Collision-resistance implies one-wayness.
Proof by reduction: if you have an algorithm $A$ which is able to invert $H: b^* \rightarrow b^n$,
we can build an algorithm $B$ which is able to find a collision (with almost the same time and probability).
Here $b$ means $\{0,1\}$.
Let's consider only input strings of some length $l\ge n$.
Notice that $H$ splits the set $b^l$ into the following $2^n$classes:
$$
\{C_h = \{x: x\in b^l \land H(x)=h \}\}_{h\in b^n}.
$$
On expectation (if function behaves randomly), each class consists of $k = 2^{l-n}$ elements.
But for our concrete function some of the classes could be empty, while some of them have more elements than others.
Algorithm $B$ behaves as follows:
- Picks random $x\in b^l$ and evaluates $h = H(x)$.
- Runs $A$ on input $h$: $x' = A(h)$.
- If $x \neq x'$, returns a collision $(x, x')$. Goes to step 1 otherwise.

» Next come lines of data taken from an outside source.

/-- **`HistoryTailL` (stmt-QuantumFields-19936) ⟸ `stub_insertionHigher` ALONE, through line «local_insertion».**  §4's `LocalInsertionL` fed to
the landed glue ✓`HistoryTailOfInsertion.historyTailOfInsertionL_proof` (stmt-23608, cross-cell ym-line-sfw-p2).  CONDITIONAL on the organ-adjacent
stub text; nothing of it, of `HistoryTailL` unconditionally, of d = 4 or a mass gap is proved; rung R3, NOT Clay. [cite: Balaban1985UV3, (71) p.273] -/
theorem historyTailL_of_insertionHigher
    (h2 : open Literature.MathematicalPhysics.QuantumFieldTheory.Balaban1983to89 Literature.MathematicalPhysics.QuantumFieldTheory.Balaban1983to89.T3ContinuumYM3Torus in ∀ (L : ℕ), ∃ ε₀ : ℝ, 0 < ε₀ ∧ ∀ (ε : ℝ), 0 < ε → ε ≤ ε₀ → ∀ (b₀ p₀ : ℝ), 0 < b₀ → 2 < p₀ → ∃ M₀ : ℝ, 0 ≤ M₀ ∧ ∃ γ₁ : ℝ, 0 < γ₁ ∧ γ₁ ≤ 1 ∧ ∀ (F : T3Family) (γ : ℝ), F.L = L → 0 < γ → γ ≤ γ₁ → ∀ (K j : ℕ), 1 ≤ j → j ≤ K → 2 ≤ j → ∀ (a : Plaq (F.P K) j), ∫ U in {U | (∀ (i : ℕ) (q : Plaq (F.P K) i), i < j → Site.tdist (fun k => ((((q.src k).val * F.L ^ i : ℕ)) : ZMod ((F.P K).sitesPerDir 0))) (fun k => ((((a.src k).val * F.L ^ j : ℕ)) : ZMod ((F.P K).sitesPerDir 0))) + 64 * F.L ^ i ≤ 64 * F.L ^ j → GaugeGroup.dist1 (GaugeField.plaqHol (Averaging.iter (fun i' => BlockAveraging.blockAvg (P := F.P K) (j := i') T3UnitLawDensityEML.ℰp) i U) q) < T3UnitScaleTilt.θBal F.L γ b₀ p₀ (K - i))}, Real.exp (ε * min (GaugeGroup.dist1 (GaugeField.plaqHol (Averaging.iter (fun i' => BlockAveraging.blockAvg (P := F.P K) (j := i') T3UnitLawDensityEML.ℰp) j U) a) / Real.sqrt (γ * ((F.L : ℝ)⁻¹) ^ (K - j))) (B10.pFun b₀ p₀ (Real.sqrt (γ * ((F.L : ℝ)⁻¹) ^ (K - j))))) ∂(T3UnitScaleTilt.gibbsK F T3UnitLawDensityEML.ℰp γ K) ≤ M₀) :
    Summit.QuantumFields.YangMills.Theses.UnitScaleTilt.HistoryTailL :=
  Summit.QuantumFields.YangMills.Theorems.LocalInsertion.HistoryTailOfInsertion.historyTailOfInsertionL_proof
    (localInsertionL_of_insertionHigher h2)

Easy to see that probability of success on step 3 is $1 - \frac{1}{k}$ (which is quite a lot, and you can increase $k$ or just make several rounds of algorithm to achieve any probability you want).
The explanation is: when you're picking $x$ on first step, you're picking one of ${C_h}$ with probability proportional to a number of elements in the class: $Pr[C_h] = \frac{|C_h|}{2^l}$.
Then, on the step 3, probability of failure, i.e. $x = x'$, is $1/|C_h|$,
taking into account uniformly random choosing of $x$ and the fact that $A$ "doesn't know" which element $x$ from the class $C_h$ you selected (you've given him just $h$).
So, the common probability of failure is calculated as:
$$
Pr[\texttt{"failure"}] =
\sum_{h\in b^n} {Pr[C_h] \cdot Pr[\texttt{"failure on C_h}"]} =
\sum_{h\in b^n} {\frac{|C_h|}{2^l} \cdot \frac{1}{|C_h|}} = 2^n\cdot \frac{1}{2^l}.
$$
Remark that we do not require any random properties of $A$ nor $H$.
We achieve this probability estimate just using randomness of $B$ (uniformly random choosing of $x$ on step 1).